L’evento tanto desiderato e aspettato è passato in un lampo!
La giornata era iniziata molto presto per noi due (leggi Maria Giovanna e capitano), forse non ho dormito molto la notte ..(piccolo dettaglio) e nemmeno la solita colazione..(stomaco chiuso), ma tanto entusiasmo!
Una controllata alla “location”: fantastica!
Apriamo le panchine (plurale maiestatis..leggi capitano..che aiuto posso dare con una sola mano?), le sistemiamo (idem) a perfetta distanza e comodità, guardiamo l’insieme…può andare!
Io mica sto ferma: lucido quello che già è lucido ma….almeno scarico la tensione!
In un tavolo a parte abbiamo preparato un assaggio della cucina mantovana: risotto alla pilota, prosciutto, salame e melone, grana padano, l’immancabile sbrisolona e un buon lambrusco.
Ogni cosa gluten free naturalmente.
Speriamo mi sia riuscito tutto bene: anche questo pensiero ho!

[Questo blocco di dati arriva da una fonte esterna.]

/-- **turb.S15** (sharp Onsager rigidity, Cheskidov–Constantin–Friedlander–Shvydkoy,
Nonlinearity 21 (2008), Thm 3.3 in the numbering of arXiv:0704.0759). A weak solution of
incompressible Euler on `T³ × (0,T)` of class `L³(0,T; B^{1/3}_{3,c₀}(T³))` — the *vanishing*
class `MemL3tBesovThirdVanishing`, not merely `L³_t B^{1/3}_{3,∞}` — conserves kinetic energy:
`E(u(s)) = E(u(t))` for a.e. `s, t ∈ (0,T)`. Source check: Thm 3.3 reads "The total energy flux
of any divergence-free vector field in the class `B^{1/3}_{3,c(ℕ)} ∩ L²` vanishes. In
particular, every weak solution to the Euler equation that belongs to the class
`L³([0,T]; B^{1/3}_{3,c(ℕ)}) ∩ C_w([0,T]; L²)` conserves energy", stated on `ℝ³` (Def. 3.1:
`u ∈ C_w([0,T]; L²(ℝ^d))`, Schwartz divergence-free test fields) for the Littlewood–Paley class
`B^{1/3}_{3,c(ℕ)} = {u : lim_q λ_q^{1/3} ‖Δ_q u‖₃ = 0}` (§3.2, p. 6), which contains the
difference-quotient class `B^{1/3}_{3,c₀}` used here; the present transcription is to the
periodic box, `L²_{t,x}` weak solutions and a.e. times. [cite: CCFS2008, Thm 3.3 (arXiv:0704.0759 numbering)] -/
def onsager_rigidity_ccfs : Prop :=
  ∀ {T : ℝ} (u : ℝ → 𝕋³ → ℝ³) (hu : IsWeakEulerSolution T u) (hB : MemL3tBesovThirdVanishing T u),
    ∀ᵐ s ∂(volume.restrict (Ioo 0 T)), ∀ᵐ t ∂(volume.restrict (Ioo 0 T)),
      energyProfile u s = energyProfile u t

Ecco, arriva prima Manu con Fabrizio, in auto…e quasi contemporaneamente Olga e Andrea, in treno, accolti in stazione dall’efficiente capitano.
Baci abbracci e….finita la tensione: è bastato vederle per sapere che tutto sarebbe andato bene, sono straordinarie!

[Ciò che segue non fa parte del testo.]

/-- There are at most `litsLen` literals. [folklore] -/
theorem length_flatten_le_litsLen (cs : List (List Lit)) : cs.flatten.length ≤ litsLen cs := by
  induction cs with
  | nil => simp
  | cons cl cs ih =>
    rw [litsLen_cons, List.flatten_cons, List.length_append]
    have : cl.length ≤ (cl.map fun l => (encodeNat l.1).length + 2).sum := by
      have h : ∀ cl : List Lit, cl.length ≤ (cl.map fun l => (encodeNat l.1).length + 2).sum := by
        intro cl; induction cl with
        | nil => simp
        | cons l cl ih => simp only [List.length_cons, List.map_cons, List.sum_cons]; omega
      exact h cl
    omega

/-- The number of occurring variables is at most `litsLen`. [folklore] -/
theorem card_vars_le_litsLen (cs : List (List Lit)) : (vars cs).card ≤ litsLen cs := by
  refine le_trans ?_ (length_flatten_le_litsLen cs)
  have h := List.toFinset_card_le (cs.flatten.map Prod.fst)
  rw [List.length_map] at h
  exact h

/-- The number of occurring variables is at most the number of variables. [folklore] -/
theorem card_vars_le_numVars {k : ℕ} (φ : KCNF k) : (vars φ.clauses).card ≤ φ.numVars := by
  have h : vars φ.clauses ⊆ Finset.range φ.numVars := by
    intro i hi
    simp only [vars, List.mem_toFinset, List.mem_map, List.mem_flatten] at hi
    obtain ⟨l, ⟨cl, hcl, hl⟩, rfl⟩ := hi
    exact Finset.mem_range.2 (φ.fst_lt_numVars cl hcl l hl)
  simpa using Finset.card_le_card h

/-! ### The time bound -/

/-- The polynomial factor of the running time, as a function of the input length `ℓ`, in terms
of the emission bounds of the four transducers and of the round transducer and of the time
polynomials of the two `FP` stages. [folklore] -/
noncomputable def timeG (E₀ E₁ E₄ EF E₆ : ℕ) (p₂ p₃ : Polynomial ℕ) (ℓ : ℕ) : ℕ :=
  ((E₀ + 1) * ℓ + 3) + ((E₁ + 1) * (ℓ + 3) + 3) + p₂.eval (10 * (ℓ + 3)) +
    p₃.eval (10 * (ℓ + 3) + 2) +
    ((E₄ + 1) * (5 * (ℓ + 3) + (5 * (ℓ + 3)) ^ 2 + (10 * (ℓ + 3) + 2) + 2) + 3) +
    (2 * (ℓ + 6) + (5 * (ℓ + 3)) ^ 2 + 4 +
      (5 * (ℓ + 3)) ^ 2 * (2 * (3 * ℓ + 6) + 3 + ((EF + 1) * (3 * ℓ + 6) + 3))) +
    ((E₆ + 1) * (3 * ℓ + 6) + 3)

/-- The polynomial factor is polynomially bounded. [folklore] -/
theorem polyBd_timeG (E₀ E₁ E₄ EF E₆ : ℕ) (p₂ p₃ : Polynomial ℕ) :
    PolyBd (timeG E₀ E₁ E₄ EF E₆ p₂ p₃) := by
  have l3 : PolyBd fun ℓ => ℓ + 3 := PolyBd.id'.add (PolyBd.const 3)
  have l6 : PolyBd fun ℓ => ℓ + 6 := PolyBd.id'.add (PolyBd.const 6)
  have l5 : PolyBd fun ℓ => 5 * (ℓ + 3) := (PolyBd.const 5).mul l3
  have sq : PolyBd fun ℓ => (5 * (ℓ + 3)) ^ 2 := l5.pow 2
  have l36 : PolyBd fun ℓ => 3 * ℓ + 6 := PolyBd.linear 3 6
  have l10 : PolyBd fun ℓ => 10 * (ℓ + 3) := (PolyBd.const 10).mul l3
  have hG0 : PolyBd fun ℓ => (E₀ + 1) * ℓ + 3 := PolyBd.linear _ _
  have hG1 : PolyBd fun ℓ => (E₁ + 1) * (ℓ + 3) + 3 := ((PolyBd.const _).mul l3).add (PolyBd.const 3)
  have hG2 : PolyBd fun ℓ => p₂.eval (10 * (ℓ + 3)) := PolyBd.poly p₂ l10
  have hG3 : PolyBd fun ℓ => p₃.eval (10 * (ℓ + 3) + 2) := PolyBd.poly p₃ (l10.add (PolyBd.const 2))
  have hG4 : PolyBd fun ℓ => (E₄ + 1) * (5 * (ℓ + 3) + (5 * (ℓ + 3)) ^ 2 + (10 * (ℓ + 3) + 2) + 2) + 3 :=
    ((PolyBd.const _).mul (((l5.add sq).add (l10.add (PolyBd.const 2))).add (PolyBd.const 2))).add
      (PolyBd.const 3)
  have hG5 : PolyBd fun ℓ => 2 * (ℓ + 6) + (5 * (ℓ + 3)) ^ 2 + 4 +
      (5 * (ℓ + 3)) ^ 2 * (2 * (3 * ℓ + 6) + 3 + ((EF + 1) * (3 * ℓ + 6) + 3)) :=
    ((((PolyBd.const 2).mul l6).add sq).add (PolyBd.const 4)).add
      (sq.mul ((((PolyBd.const 2).mul l36).add (PolyBd.const 3)).add
        (((PolyBd.const _).mul l36).add (PolyBd.const 3))))
  have hG6 : PolyBd fun ℓ => (E₆ + 1) * (3 * ℓ + 6) + 3 := ((PolyBd.const _).mul l36).add (PolyBd.const 3)
  exact (((((hG0.add hG1).add hG2).add hG3).add hG4).add hG5).add hG6

/-- **The arithmetic of the time bound**: the sum of the stage times is at most `2^d · timeG ℓ`.
[folklore] -/
theorem time_le (E₀ E₁ E₄ EF E₆ : ℕ) (p₂ p₃ : Polynomial ℕ) {m ℓ d Lf : ℕ} (hm : m ≤ ℓ)
    (hLf : Lf ≤ 2 + 2 ^ d * (3 * m + 4)) :
    ((E₆ + 1) * Lf + 3) +
      ((2 * (m + 6) + (5 * (m + 3)) ^ 2 + 4 + (5 * (m + 3)) ^ 2 *
          (2 * (2 + 2 ^ d * (3 * m + 4)) + 3 + ((EF + 1) * (2 + 2 ^ d * (3 * m + 4)) + 3))) +
        (((E₄ + 1) * (5 * (m + 3) + (5 * (m + 3)) ^ 2 + (10 * (m + 3) + 2) + 2) + 3) +
          (p₃.eval (10 * (m + 3) + 2) + (p₂.eval (10 * (m + 3)) +
            (((E₁ + 1) * (m + 3) + 3) + ((E₀ + 1) * ℓ + 3)))))) ≤
      2 ^ d * timeG E₀ E₁ E₄ EF E₆ p₂ p₃ ℓ := by
  have hD : 1 ≤ 2 ^ d := Nat.one_le_two_pow
  set D := 2 ^ d with hDdef
  -- the exponential-free stages
  have t0 : (E₀ + 1) * ℓ + 3 ≤ D * ((E₀ + 1) * ℓ + 3) := Nat.le_mul_of_pos_left _ hD
  have t1 : (E₁ + 1) * (m + 3) + 3 ≤ D * ((E₁ + 1) * (ℓ + 3) + 3) :=
    le_trans (by nlinarith) (Nat.le_mul_of_pos_left _ hD)
  have t2 : p₂.eval (10 * (m + 3)) ≤ D * p₂.eval (10 * (ℓ + 3)) :=
    le_trans (TM2Iter.eval_mono p₂ (by omega)) (Nat.le_mul_of_pos_left _ hD)
  have t3 : p₃.eval (10 * (m + 3) + 2) ≤ D * p₃.eval (10 * (ℓ + 3) + 2) :=
    le_trans (TM2Iter.eval_mono p₃ (by omega)) (Nat.le_mul_of_pos_left _ hD)
  have hsq : (5 * (m + 3)) ^ 2 ≤ (5 * (ℓ + 3)) ^ 2 := Nat.pow_le_pow_left (by omega) 2
  have t4 : (E₄ + 1) * (5 * (m + 3) + (5 * (m + 3)) ^ 2 + (10 * (m + 3) + 2) + 2) + 3 ≤
      D * ((E₄ + 1) * (5 * (ℓ + 3) + (5 * (ℓ + 3)) ^ 2 + (10 * (ℓ + 3) + 2) + 2) + 3) :=
    le_trans (by nlinarith) (Nat.le_mul_of_pos_left _ hD)
  -- the loop and the evaluation
  have hB : 2 + D * (3 * m + 4) ≤ D * (3 * ℓ + 6) := by nlinarith
  have t5a : 2 * (m + 6) + (5 * (m + 3)) ^ 2 + 4 ≤ D * (2 * (ℓ + 6) + (5 * (ℓ + 3)) ^ 2 + 4) :=
    le_trans (by omega) (Nat.le_mul_of_pos_left _ hD)
  have t5b : 2 * (2 + D * (3 * m + 4)) + 3 + ((EF + 1) * (2 + D * (3 * m + 4)) + 3) ≤
      D * (2 * (3 * ℓ + 6) + 3 + ((EF + 1) * (3 * ℓ + 6) + 3)) := by
    have := Nat.mul_le_mul_left (EF + 1) hB
    nlinarith
  have t5c : (5 * (m + 3)) ^ 2 * (2 * (2 + D * (3 * m + 4)) + 3 + ((EF + 1) * (2 + D * (3 * m + 4)) + 3)) ≤
      D * ((5 * (ℓ + 3)) ^ 2 * (2 * (3 * ℓ + 6) + 3 + ((EF + 1) * (3 * ℓ + 6) + 3))) := by
    calc _ ≤ (5 * (ℓ + 3)) ^ 2 * (D * (2 * (3 * ℓ + 6) + 3 + ((EF + 1) * (3 * ℓ + 6) + 3))) :=
          Nat.mul_le_mul hsq t5b
      _ = _ := by ring
  have t6 : (E₆ + 1) * Lf + 3 ≤ D * ((E₆ + 1) * (3 * ℓ + 6) + 3) := by
    have h1 : (E₆ + 1) * Lf ≤ (E₆ + 1) * (D * (3 * ℓ + 6)) := Nat.mul_le_mul_left _ (hLf.trans hB)
    nlinarith
  calc _ ≤ D * ((E₆ + 1) * (3 * ℓ + 6) + 3) +
        ((D * (2 * (ℓ + 6) + (5 * (ℓ + 3)) ^ 2 + 4) +
          D * ((5 * (ℓ + 3)) ^ 2 * (2 * (3 * ℓ + 6) + 3 + ((EF + 1) * (3 * ℓ + 6) + 3)))) +
        (D * ((E₄ + 1) * (5 * (ℓ + 3) + (5 * (ℓ + 3)) ^ 2 + (10 * (ℓ + 3) + 2) + 2) + 3) +
          (D * p₃.eval (10 * (ℓ + 3) + 2) + (D * p₂.eval (10 * (ℓ + 3)) +
            (D * ((E₁ + 1) * (ℓ + 3) + 3) + D * ((E₀ + 1) * ℓ + 3)))))) :=
        Nat.add_le_add t6 (Nat.add_le_add (Nat.add_le_add t5a t5c)
          (Nat.add_le_add t4 (Nat.add_le_add t3 (Nat.add_le_add t2 (Nat.add_le_add t1 t0)))))
    _ = D * timeG E₀ E₁ E₄ EF E₆ p₂ p₃ ℓ := by unfold timeG; ring

/-! ### The intermediate strings and their lengths -/

/-- The laid-out string of a clause list: header, segment opening, canonical body of the empty
assignment. [folklore] -/
def layStr (cs : List (List Lit)) : List Sym :=
  Sym.hdr (initMode cs) :: Sym.seg :: Sym.cur :: bodyStr (canon emptyAssg cs)

/-- The layout transducer computes `layStr`. [folklore] -/
theorem lay_eval' {k : ℕ} (φ : KCNF k) : layFST.eval φ.encode = layStr φ.clauses := lay_eval φ

/-- Closing the laid-out string gives the initial loop string. [folklore] -/
theorem layStr_append (cs : List (List Lit)) :
    layStr cs ++ [Sym.cpy1, Sym.cpy2, Sym.stop] = initStr cs := (initStr_eq cs).symm

/-- Length of the laid-out string. [folklore] -/
theorem length_layStr (cs : List (List Lit)) : (layStr cs).length = litsLen cs + 3 := by
  simp [layStr, length_canon]

/-- Length of a doubled string. [folklore] -/
theorem length_dup (l : List Bool) : (StrCopy.dup l).length = 2 * l.length := by
  induction l with
  | nil => rfl
  | cons b l ih => simp only [StrCopy.dup, List.flatMap_cons, List.length_append, List.length_cons,
      List.length_nil] at ih ⊢; omega

/-- Length of the code of the laid-out string. [folklore] -/
theorem length_code_layStr (cs : List (List Lit)) : (codeStr (layStr cs)).length = 5 * (litsLen cs + 3) := by
  rw [length_codeStr, length_layStr]

/-- Length of the doubled code of the laid-out string. [folklore] -/
theorem length_dup_code_layStr (cs : List (List Lit)) :
    (StrCopy.dup (codeStr (layStr cs))).length = 10 * (litsLen cs + 3) := by
  rw [length_dup, length_code_layStr]; ring

/-- Length of the end-marked code of the laid-out string. [folklore] -/
theorem length_boolPair_code_layStr (cs : List (List Lit)) :
    (boolPair (codeStr (layStr cs)) []).length = 10 * (litsLen cs + 3) + 2 := by
  rw [length_boolPair, length_code_layStr, List.length_nil]; ring

/-- Length of the clocked, end-marked code of the laid-out string. [folklore] -/
theorem length_hdr_code_layStr (cs : List (List Lit)) :
    (hdr (5 * (litsLen cs + 3)) ((5 * (litsLen cs + 3)) ^ 2) (boolPair (codeStr (layStr cs)) [])).length =
      5 * (litsLen cs + 3) + (5 * (litsLen cs + 3)) ^ 2 + (10 * (litsLen cs + 3) + 2) + 2 := by
  rw [length_hdr, length_boolPair_code_layStr]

Un ristoro veloce prima di iniziare (il risotto va bene-vorrei vedere con cotal paiolo!- la sbrisolona pure).
Arrivano gli iscritti al corso… non solo donne: benissimo! e arrivano anche il fratellino regista e il cameraman…che lusso!!

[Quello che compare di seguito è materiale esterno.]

/-!
# Line `support-first-weights-second` for crux `WeightedConstruction` (stmt-ResolutionOfSingularities-0571)

Lead's skeleton (`work/WeightedConstruction.lean`, published as
`Cruxes/WeightedConstruction/Lines/support_first_weights_second.lean`).

RESHAPE NOTE. The planner's checked skeleton (evidence `20260816T051840Z-line-support-first-weights-second.lean`,
sha 5349794d67cd) is not mounted in a lead's jail and its two load-bearing structures (`WeightRule p`,
`SupportFirstInvariant p W`) are not recoverable from the ledger's stub registry; the two infrastructure stubs
(`stub_cobordantPlus_smooth`, `stub_offExceptional`) are. This file keeps those two (the first VERBATIM, split in
two registered halves; the second with the planner-private predicate `OnExceptional` inlined as membership in
the support of `affineCobordantBlowup.exceptional`), adds the three pieces of scheme theory that axiom `(ii)`
costs ANY construction (`stub_isClosed_singularLocus`, `stub_singularLocus_comap_baseChange`) and the bridge
from the datum file's `extReesAlgebra` to the tree's `IdealFiltration.extendedRees` (`stub_extRees_bridge`), and
re-types the line's content as ONE transfer stub `stub_supportFirstPreDatum : Nonempty (SupportFirstPreDatum p)`:
a rating of the SINGULAR points of pairs (one well-ordered `Γ`), usc on the singular locus, functorial for smooth
morphisms and perfect ground-field extensions, whose maximum locus carries a regular weighted centre (support FIRST:
the `Aut`-saturated maximum locus; weights SECOND: the support-constrained lexicographic maximum of the card
`Ideas/support-first-weights-second.md`) with the positional drop at the EXCEPTIONAL points of Włodarczyk's `B₊`.
The sorry-free composition `WeightedConstruction_of` builds the datum: `inv := ⊥` at regular points and `↑rate`
at singular ones (axiom `(ii)` by construction), `(usc)`/`(i)` from the pre-datum plus the singular-locus stubs,
`(iv)` off the exceptional divisor from `stub_offExceptional` (there `inv` equals `inv` downstairs at a point
outside the centre, hence below the maximum) and on it from the pre-datum.

Stubs (7, registered with `ledger skeleton check`):
* `stub_extRees_bridge` [M] — `extReesAlgebra F.ideal = F.extendedRees` for an `IdealFiltration`.
* `stub_cobordantBlowup_regular` [XL] — (bridge ⇒) for a regular weighted centre `R` on a smooth separated
  quasi-compact `Y` over a field and ANY affine open `U`, the full cobordant blow-up
  `Spec (extReesAlgebra (R.chartIdeals U))` is a regular scheme, locally of finite type over `U` (W 2.3.9 +
  locality; tree: `cobordantAlgebra.isRegularRing_of_linearIndependent_toCotangent`,
  `IdealFiltration.isLocalization_away_extendedRees`, `cobordantAlgebra_eq_extendedRees`).
* `stub_cobordantPlus_smooth` [M] — (previous stub's statement ⇒) the registered T7 signature VERBATIM:
  `B₊(U) → Spec k` smooth, separated, quasi-compact (tree: `smooth_of_isRegular_of_perfectField`).
* `stub_offExceptional` [L] — (bridge ⇒) off the exceptional divisor `inv` on `(B₊(U), strict transform)`
  equals `inv` downstairs, at a point outside the support of the centre (registered support-first signature,
  `OnExceptional` inlined).
* `stub_isClosed_singularLocus` [M] — the singular locus of `X.subscheme`, seen in `Y`, is closed
  (tree: `isOpen_regularLocus_of_locallyOfFiniteType`, `isQuasiExcellentRing_of_field`).
* `stub_singularLocus_comap_baseChange` [L] — singularity of `X` at a point is invariant under smooth
  `k`-morphisms (`X.comap g`) and under base change to a perfect extension field (tree:
  `isRegularLocalRing_stalk_of_smooth`, `IsRegularLocalRing.of_flat_of_isLocalHom`,
  `RegularLocusPerfectFibreScheme`; Mathlib `Scheme.IdealSheafData.comapIso`).
* `stub_supportFirstPreDatum` [XL, hardest, transfer, the lead's] — `Nonempty (SupportFirstPreDatum p)`.
-/

noncomputable section

open CategoryTheory CategoryTheory.Limits AlgebraicGeometry TopologicalSpace
open Literature.AlgebraicGeometry.Resolution
open Summit.ResolutionOfSingularities.ResolutionOfSingularities.Theses.WeightedInvariant

set_option linter.dupNamespace false

namespace Summit.ResolutionOfSingularities.ResolutionOfSingularities.Cruxes.WeightedConstruction.SupportFirst

/-! ## Vocabulary -/

/-- `X` is SINGULAR at the point `y` of the ambient scheme: some point of Mathlib's `X.subscheme` lying over
`y` has a non-regular local ring — the negation of the right-hand side of axiom `(ii)` of
`WeightedResolutionDatum`. -/
def XSing {Y : Scheme.{0}} (X : Y.IdealSheafData) (y : Y) : Prop :=
  ∃ x : X.subscheme, X.subschemeι x = y ∧ ¬ IsRegularLocalRing (X.subscheme.presheaf.stalk x)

Il dottor Paolo, il nostro farmacista … c’è ….e guarda soddisfatto.
Breve introduzione del Dott. Gobio Casali, vanto mantovano, studioso ed esperto della celiachia, punto di riferimento per tanti celiaci non solo di Mantova.
Pane, dolci, pizza…Olga che spiega in maniera impeccabile le farine, le loro composizioni e reazioni, i mix e i loro impieghi mentre Manu, instancabile, impasta, gira tra i presenti a mostrare il risultato.
Si toccano gli impasti e si chiede di tutto: rispondono con grande competenza e comprensibilità.
Poi arriva il profumo: i forni (sì, perché a loro disposizione ci sono ben due forni di ultima generazione…mica noccioline!) sono in funzione, poi arrivano gli assaggi: ma che bontà!
Anche senza glutine si può mangiare bene…proviamoci a casa!
Fatto da loro sembra tutto semplice, è vero, ma è alla portata di noi tutti, basta un po’ di impegno. In fondo gli esperimenti li hanno già fatti loro e a noi dicono come fare per avere il meglio: più di così!
Il tempo passa veloce, siamo in chiusura.
Sembra che a tutti spiaccia andarsene: vorrebbero chiedere, parlare, trattenerle ancora.
Manu e Fabrizio devono tornare a casa, impegni di lavoro: peccato, avremmo voluto trattenerli, ci abbiamo provato ma abbiamo capito che non era possibile.
Torneranno, siamo sicuri: a Fabrizio ho promesso la sbrisolona versione originale (con lo strutto) e poi …a Manu è piaciuto tutto ed era felice di essere venuta.
Ci siamo abbracciate come se ci conoscessimo da sempre…è nata un’amicizia!
Io sono più fortunata dei partecipanti al corso: mi godo la compagnia di Olga anche per la serata.
Questa mattina li abbiamo accolti, lei e Andrea, nella nostra casetta con un buon caffè e le ultime due chiacchiere.
Baci e abbracci e un classico delle partenze: il treno.
Niente fazzoletti che sventolano, forse un occhietto un po’ lucido (il mio) e la promessa di rivederci, con o senza corso: aspettiamo anche te amica mia!

Forse pecco di presunzione ma…mi sembra che si siano trovati tutti bene a Mantova e sia rimasta la voglia di vedere qualcosa di più della mia bella città…
Olga, Manu, sappiate che abbiamo ancora tanto da imparare!